Last year I sent an RFC about using oom-reaper while killing a
process: https://patchwork.kernel.org/cover/10894999. During LSFMM2019
discussion https://lwn.net/Articles/787217 a couple of alternative
options were discussed with the most promising one (outlined in the
last paragraph of https://lwn.net/Articles/787217) suggesting to use a
remote version of madvise(MADV_DONTNEED) operation to force memory
reclaim of a killed process. With process_madvise() making its way
through reviews (https://patchwork.kernel.org/patch/11747133/), I
would like to revive this discussion and get feedback on several
possible options, their pros and cons.

The need is similar to why oom-reaper was introduced - when a process
is being killed to free memory we want to make sure memory is freed
even if the victim is in uninterruptible sleep or is busy and reaction
to SIGKILL is delayed by an unpredictable amount of time. I
experimented with enabling process_madvise(MADV_DONTNEED) operation
and using it to force memory reclaim of the target process after
sending SIGKILL. Unfortunately this approach requires the caller to
read proc/pid/maps to extract the list of VMAs to pass as an input to
process_madvise(). This is a time consuming operation. I measured
times similar to what Minchan indicated in
https://lore.kernel.org/linux-mm/20190528032632.GF6879@google.com/ and
the reason reading proc/pid/maps consumes that much time is the number
of read syscalls required to read this file. proc/pid/maps file, being
a seq_file, can be read in chunks of up to 4096 bytes (1 page). Even
if userspace provides bigger buffer, only up to 4096 bytes will be
read with one syscall. Measured on Qualcomm® Snapdragon 855™ using its
Big core of 2.84GHz a single read syscall takes between 50 and 200us
(in case there was no contention on mmap_sem or some other lock during
the syscall). Taking one typical example from my tests, a 219232 bytes
long proc/pid/maps file describing 1623 VMAs required 55 read
syscalls. With mmap_sem contention proc/pid/maps read can take even
longer. In my tests I measured typical delays of 3-7ms with occasional
delays of up to 20ms when a read syscall was blocked and the process
got into uninterruptible sleep.

While the objective is to guarantee forward progress even when the
victim cannot terminate, we still want this mechanism to be efficient
because we perform these operations to relieve memory pressure before
it affects user experience.

Alternative options I would like your feedback are:
1. Introduce a dedicated process_madvise(MADV_DONTNEED_MM)
specifically for this case to indicate that the whole mm can be freed.
2. A new syscall to efficiently obtain a vector of VMAs (start,
length, flags) of the process instead of reading /proc/pid/maps. The
size of the vector is still limited by UIO_MAXIOV (1024), so several
calls might be needed to query larger number of VMAs, however it will
still be an order of magnitude more efficient than reading
/proc/pid/maps file in 4K or smaller chunks.
3. Use process_madvise() flags parameter to indicate a bulk operation
which ignores input vectors. Sample usage: process_madvise(pidfd,
MADV_DONTNEED, vector=NULL, vlen=0, flags=PMADV_FLAG_FILE |
PMADV_FLAG_ANON);
4. madvise()/process_madvise() handle gaps between VMAs, so we could
provide one vector element spanning the entire address space. There
are technical issues with this approach (process_madvise return value
can't handle such a large number of bytes and there is MAX_RW_COUNT
limit on max number of bytes one process_madvise call can handle) but
I would still like to hear opinions about it. If this option is
preferable maybe we can deal with these limitations.
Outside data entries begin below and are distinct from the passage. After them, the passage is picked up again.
import Literature.MathematicalPhysics.QuantumFieldTheory.Balaban1983to89.B4Cor23TorusPairFam
import Literature.MathematicalPhysics.QuantumFieldTheory.Balaban1983to89.B4Prop23RegularWindow
import Literature.MathematicalPhysics.QuantumFieldTheory.Balaban1983to89.B4Lemma22RegFlows
import Literature.MathematicalPhysics.QuantumFieldTheory.Balaban1983to89.B4Sect5Proof

/-!
# `Balaban1983to89.B4LeafRegular` — [Balaban1983RegularityDecay]: THE FOUR STATEMENTS THE PAPER CONTRIBUTES TO THE
# SERIES DAG (Theorem p. 573 · «Proposition 2.3 of [1]» · «Proposition 3.1′ of [2]» · the Sect. 5 Theorem) — AND ITS
# OTHER NAMED STATEMENTS ((1.8), Lemma 2.1, Lemma 2.2, Corollary 2.3) — ALL INHABITED AT A (1.7)-REGULAR BACKGROUND
# FIELD `A ≠ 0` ON THE LINEAGE'S CONCRETE FAMILIES, BY NAME (knitting; theorems only)

statement-level skeleton of published theorems with citation tags; proofs where landed; nothing here is a claim about the Yang–Mills mass gap

CITATION HEADER.  T. Bałaban, *Regularity and decay of lattice Green's functions*, Commun. Math. Phys. **89** (1983)
571–597, doi:10.1007/bf01214744 [Balaban1983RegularityDecay] (cell paper B4; held text
`paper:balaban1983-cmp89-regularity-decay`, journal page = PDF page + 570; pp. 572–574 [PDF 2–4] re-read by this seat).
Unit `lit-balaban-r01` gen 11 (B4 fold owner; HOME `run/shared/lean/pub/lit-balaban/`), SKELETON rows **B4.Thm@573**,
**B4.Prop2.3[I]**, **B4.Prop3.1'[II]**, **B4.Thm@594** (the four conjuncts of the series-DAG leaf `b4`), and B4.Eq1.8,
B4.Lem2.1, B4.Lem2.2, B4.Cor2.3 (the companions).  EVERYTHING MATHEMATICAL BELOW IS AN EXISTING KERNEL THEOREM OF THE
TREE, USED BY NAME: r01 g9 `B4ThmTorusPairEta.thmPrintedNN_torusPairFam` / r01 g8
`B4ThmRegionPairEta.thmPrintedNN_regionPairFam` (Theorem p. 573 in pv17's typed `η`-uniform form `ThmPrintedNN`), p17 g3
`B4Prop23RegularWindow.prop23Printed_regularWindow` («Prop. 2.3 of [1]», printed §5 route), p35 g2
`B4Prop31Regular.prop31Printed_regularRegion` («Prop. 3.1′ of [2]»), pv23 (cell pub-balaban) `B4Sect5Proof.sect5ThmUniform_holds`
(Sect. 5 Theorem), r01 g8/g9 `claim18Printed_regionPairFam` / `claim18Printed_torusPairFam` ((1.8)), the b2b lineage's
`B4Lemma21Region.lemma21Printed_regularRegion` (Lemma 2.1), p35 g7 `B4Lemma22RegularCubeFam.lemma22Printed_cubeFieldFam`
/ `B4Lemma22RegFieldFam.lemma22Printed_regFieldFam` (Lemma 2.2), r01 g10
`B4Cor23RegionPairFam.cor23Printed_regionPairFam` / `B4Cor23TorusPairFam.cor23Printed_torusPairFam` (Cor. 2.3), and
r01 g5 `B4Eq12ExpFlow.expFlow_lipschitz` (the printed link variables (1.2) meet the flow hypothesis of all of them).
New here: only the two NON-VACUITY lemmas of §2 for the Prop. 2.3 / Prop. 3.1′ families and the assembly.
v1.1 (DOCSTRING-ONLY; every declaration byte-identical): two seat attributions in this header corrected (`B4Sect5Proof` is
unit pv23 of cell pub-balaban; `B4Lemma21Region` is the b2b lineage's).

WHAT IS PRINTED.  p. 572 [PDF 2], verbatim: «The operators we are going to define depend on A through the function
U(A) = e^{qeηA}, q is an antisymmetric N × N matrix, where e is a real parameter. (1.2)»; «We consider all these
operators under the assumption that the vector field A is regular on Ω in the sense that |(∂^η_μ A_ν)(x)| ≦
c(e(L^kε))^{β−1} … (1.7)».  p. 573 [PDF 3]: «Theorem (Proposition 2.1 of [1]). For α<1 there exist positive
constants δ₀, c₀, R₀ independent of A, k, Ω and depending on d, M only, c₀ on α also, such that for e sufficiently
small and for an arbitrary function f : Ω → R^N, we have [(1.9)] … [(1.10)] … [(1.11)] … [(1.12)]»; «This theorem
implies in particular the Proposition 2.3 of [1].»  p. 574 [PDF 4]: «Proposition 2.3 of [1]. There exist positive
constants δ₀, c₀, γ₀, γ₁ dependent on d and M only and such that for arbitrary Λ ⊂ Ω^{(k)} = Ω∩Z^d, Λ being a sum
of big blocks and for e sufficiently small, we have [(1.15)–(1.20)]»; «Proposition 3.1′ of [2]. Let Ω be a sum of
unit blocks … and let A satisfies the condition |(∂^η_μ A)(x)| ≦ O(1)p(e) … (1.21) then there exists a positive
constant γ₀ depending on d only, such that for e sufficiently small [(1.22)]»; «The theorems will be proven in
Sects. 2–4 in the order in which they were written above. The fifth section will be devoted to a general theorem
concerning operators on the unit lattice Z^d.»  The cell's series DAG (`…Balaban1983to89.Dag`, audit cell
`pub-balaban`) binds exactly these four statements as the leaf `b4`; its `0 ≤ α` form is
`DagDischargedII.B4LeafNN famE famU famF d N := B4Ineq111ZeroNestEta.ThmPrintedNN famE ∧ B4.Prop23Printed famU ∧
B4.Prop31Printed famF ∧ B4.Sect5ThmUniform d N` (recorded there as discharged of conjunct 1 at ZERO field only,
`ofPrintedAllXPN_withNestFamE_b4_iff`).

WHAT THIS MODULE PROVES (kernel-checked; zero `sorry`; NO `def`; no new `Prop` fact; axioms standard).
* §1 **`leafNN_torusPairFam`** / **`leafNN_regionPairFam`** — for every orthogonal one-parameter flow with the
  Lipschitz bound `|(U(t) − 1)v|² ≦ (ℓ₁t)²|v|²`, every `d` (lattice `ℤ^{d+1}`), `L = ℓ + 1 ≧ 2`, windows
  `0 < a₋ ≦ a₊`, `m²₊`, (1.7)-constants `c ≧ 0`, `β > 0`, Prop. 2.3's `a′ > 0`, Prop. 3.1′'s `(a, m², O(1), a₀, p)`
  and every `(d₅, N₅)`: THE CONJUNCTION `ThmPrintedNN famE ∧ Prop23Printed famU ∧ Prop31Printed famF ∧
  Sect5ThmUniform d₅ N₅` — the body of `DagDischargedII.B4LeafNN famE famU famF d₅ N₅`, `Iff.rfl` — with
  `famE :=` the TORUS region-pair family `B4TorusPairFam.torusPairFam` (resp. the LATTICE region-pair family
  `B4ThmRegionPairEta.regionPairFam`) at block size `Kmod`, `famU := B4Prop23RegularWindow.regularFieldRegionsW`
  (nested finite unions of `L`-blocks, every `Λ`, `a_k ∈ [a₋,a₊]`), `famF := B4Prop31Regular.regularFormSetting`
  (every finite union of unit blocks); `_exp` twins for the printed link variables `U = e^{tq}`, EVERY antisymmetric
  `q` (hypothesis-free in the flow).  This is the first inhabitant of the leaf's four conjuncts TOGETHER at a
  background field `A ≠ 0` (every (1.7)- resp. (1.21)-regular field is an instance of the families).
* §2 NON-VACUITY of the antecedents of every family conjunct at every threshold: `prop23_antecedents_met`,
  `prop31_antecedents_met` (new, zero-field witnesses), and by name `B4ThmTorusPairEta.hypotheses_met` /
  `B4ThmRegionPairEta.hypotheses_met`; packaged with §1 in **`leafNN_torusPairFam_nonvacuous`**.
* §3 **`companions_regular`** — the paper's other named statements at a regular field, by name, in one conjunction:
  (1.8) `Claim18Printed` on both region-pair families, Lemma 2.1 `Lemma21Printed` on the regular-cube family, Lemma
  2.2 `Lemma22Printed` on the cube-configuration and on the general regular-field families, Corollary 2.3
  `Cor23Printed` on both region-pair families; `_exp` twin.
HONEST SCOPE.  Nothing is re-proved: scope, constants and located readings are exactly those of the cited modules
(abelian one-parameter flow = the print's (1.2); component fields; staircase contours; Euclidean site norms; windows
`[a₋,a₊] × [0,m²₊]`; `0 ≦ α < 1` in `ThmPrintedNN` (referee ruling G-ref1-32: the literal «α < 1» with `α < 0` is
refuted on zero-field carriers, `B4Thm19ZeroBoxNegAlpha`); the restriction `dist(·, Ω^c) ≧ R₀` live except for
`Ω = T_η`; Prop. 3.1′'s `γ₀` depends on `(d, a, m²)` (print: «on d only»); Prop. 2.3 by the printed §5 route, not
the §3 route).  The typed leaf `B4.LeafB4` itself (conjunct 1 = `B4.ThmPrinted`, literal «α < 1») is NOT claimed.
The module `…DagDischargedII` is not imported (it is a standalone leaf of the import graph by its owner's rule); the
audit cell may record §1 against `B4LeafNN` by `Iff.rfl`.
-/

namespace Literature.MathematicalPhysics.QuantumFieldTheory.Balaban1983to89.B4LeafRegular

open Literature.MathematicalPhysics.QuantumFieldTheory.Balaban1983to89.B4 (Prop23Printed Prop31Printed Sect5ThmUniform
  Claim18Printed Cor23Printed Lemma21Printed Lemma22Printed)
open Literature.MathematicalPhysics.QuantumFieldTheory.Balaban1983to89.B4Ineq111ZeroNestEta (ThmPrintedNN)
open Literature.MathematicalPhysics.QuantumFieldTheory.Balaban1983to89.B4GaugeCovariance (OrthFlow)
open Literature.MathematicalPhysics.QuantumFieldTheory.Balaban1983to89.B4Lower18 (fineDom)
open Literature.MathematicalPhysics.QuantumFieldTheory.Balaban1983to89.B4Lower18Regular (e1)
open Literature.MathematicalPhysics.QuantumFieldTheory.Balaban1983to89.B4Eq12ExpFlow (expFlow expFlow_ell_nonneg
  expFlow_lipschitz)
open Literature.MathematicalPhysics.QuantumFieldTheory.Balaban1983to89.B4ThmRegionPairEta (RegionPairInst regionPairFam
  Kmod thmPrintedNN_regionPairFam claim18Printed_regionPairFam)
open Literature.MathematicalPhysics.QuantumFieldTheory.Balaban1983to89.B4TorusPairFam (TorusPairInst torusPairFam)
open Literature.MathematicalPhysics.QuantumFieldTheory.Balaban1983to89.B4ThmTorusPairEta (thmPrintedNN_torusPairFam
  claim18Printed_torusPairFam)
open Literature.MathematicalPhysics.QuantumFieldTheory.Balaban1983to89.B4Prop23RegularFamily (RegularRegionIdx
  regularFieldRegions)
open Literature.MathematicalPhysics.QuantumFieldTheory.Balaban1983to89.B4Prop23RegularWindow (RegularRegionIdxW
  regularFieldRegionsW prop23Printed_regularWindow)
open Literature.MathematicalPhysics.QuantumFieldTheory.Balaban1983to89.B4Prop31Regular (RegularFormInstance
  regularFormSetting prop31Printed_regularRegion)
open Literature.MathematicalPhysics.QuantumFieldTheory.Balaban1983to89.B4Sect5Proof (sect5ThmUniform_holds)
open Literature.MathematicalPhysics.QuantumFieldTheory.Balaban1983to89.B4Lemma21Region (regularCube
  lemma21Printed_regularRegion)
open Literature.MathematicalPhysics.QuantumFieldTheory.Balaban1983to89.B4Lemma22RegularCubeFam (cubeFieldFam
  lemma22Printed_cubeFieldFam)
open Literature.MathematicalPhysics.QuantumFieldTheory.Balaban1983to89.B4Lemma22RegFieldFam (regFieldFam
  lemma22Printed_regFieldFam)
open Literature.MathematicalPhysics.QuantumFieldTheory.Balaban1983to89.B4Cor23RegionPairFam (cor23Printed_regionPairFam)
open Literature.MathematicalPhysics.QuantumFieldTheory.Balaban1983to89.B4Cor23TorusPairFam (cor23Printed_torusPairFam)
open scoped Matrix

noncomputable section

variable {ι : Type} [Fintype ι] [DecidableEq ι]

/-! ## §1. The four conjuncts of the DAG leaf `b4`, together, at a regular field -/

section Leaf
import Summits.Ventures.PackingBounds.ThreePointCert.K11d14AggG1
import Summits.Ventures.PackingBounds.ThreePointCert.K11d14AggG2
import Summits.Ventures.PackingBounds.ThreePointCert.K11d14AggG3
import Summits.Ventures.PackingBounds.ThreePointCert.K11d14AggP
import Summits.Ventures.PackingBounds.ThreePointCert.CheckKSP

/-!
# κ(11) ≤ 870: kernel validation (Kronecker substitution) of Gram blocks/parts R1.sym.g2, R1.sym.g3 (23843 factor entries; part 4 of 9)

Framing: lottery ticket; floor = certified bounds/negative ranges. Venture `PackingBounds` (cell
`pub-packcert`), three-point SDP family, kissing column. Integer data / kernel checks of a feasible point of the
Bachoc–Vallentin semidefinite program (n = 11, s = 1/2, three-point matrix degree 14, two-point (Gegenbauer) part to
degree L = 28, Bachoc–Vallentin multiplier set = cell mode sym2; exact rational certificate `sdp-n11-d14-s1-2-sym2-a28-hyb8dd-j155387.json`
(sha256 19c4fbc0f4d2e1d97513eead17b742a80763164c7f7fdacc2780bfbdd24437fe) of the sdp seat's hybrid pipeline, verified by the cell's two exact verifiers), converted by
`cert2lean_g9.py` (lp gen 9; S = 68) into the units of the kernel checker `ThreePointCert.Check` + `CheckSym2` with the
record degree field set to L = 28 (the checker's degree enters only the unit `W = 2^d·d!` and the side conditions, so a
(d, L) certificate is a `Cert3` of degree L); symmetry-adapted PARTS (S₃/S₂ isotypic bases of short polynomials) with coarse factor COLUMNS, validated by
Kronecker substitution `ThreePointCert.CheckKSP` (`sosCheckKSParts`: the claimed expansion and `Σ_parts Σ_k col_k²` compared at `(2^w, 2^{wD}, 2^{wD²})`); three-point part by `CheckFKS`;
split check of (ii') `ThreePointCert.CheckSym2Split`. Emitter `emitlean_ks3.py` (lp gen 10; expansions `4^k • Σ_parts pᵀ(L′L′ᵀ)p` lifted by `SoundNN.boxNonneg_smul`). Generated file: plain lists of integers / monomials.
-/

namespace Summit.Ventures.PackingBounds.ThreePointCert.K11d14

open Literature.Geometry.DiscreteGeometry Literature.Geometry.DiscreteGeometry.PolyCert PolyCert.SPoly

set_option maxRecDepth 100000 in
set_option maxHeartbeats 0 in
/-- Block `R1`, part `sym`, column group 2 (columns 41–89, 11907 factor entries): its expansion IS `Σ_(k in group) col_k²` — Kronecker-substitution check at `(2^200, 2^(200·27), …)`. -/
theorem vR1psymg2 : sosCheckKSParts 200 27 1 [K11d14.partR1symg2] K11d14.eR1psymg2 = true := by
  decide +kernel

set_option maxRecDepth 100000 in
set_option maxHeartbeats 0 in
/-- Block `R1`, part `sym`, column group 3 (columns 90–153, 11936 factor entries): its expansion IS `Σ_(k in group) col_k²` — Kronecker-substitution check at `(2^200, 2^(200·27), …)`. -/
theorem vR1psymg3 : sosCheckKSParts 200 27 1 [K11d14.partR1symg3] K11d14.eR1psymg3 = true := by
  decide +kernel

end Summit.Ventures.PackingBounds.ThreePointCert.K11d14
We can also go back to reclaiming victim's memory asynchronously but
synchronous method has the following advantages:
- reaping will be performed in the caller's context and therefore with
caller's priority, CPU affinity, CPU bandwidth, reaping workload will
be charged to the caller and accounted for.
- reaping is a blocking/synchronous operation for the caller, so when
it's finished, the caller can be sure mm is freed (or almost freed
considering lazy freeing and batching mechanisms) and it can reassess
the memory conditions right away.
- for very large MMs (not really my case) caller could split the VMA
vector and perform reaping from multiple threads to make it faster.
This would not be possible with options (1) and (3).

Would really appreciate your feedback on these options for future development.
Thanks,
Suren.

^ permalink raw reply	[flat|nested] 26+ messages in thread

end of thread, other threads:[~2020-11-13 17:37 UTC | newest]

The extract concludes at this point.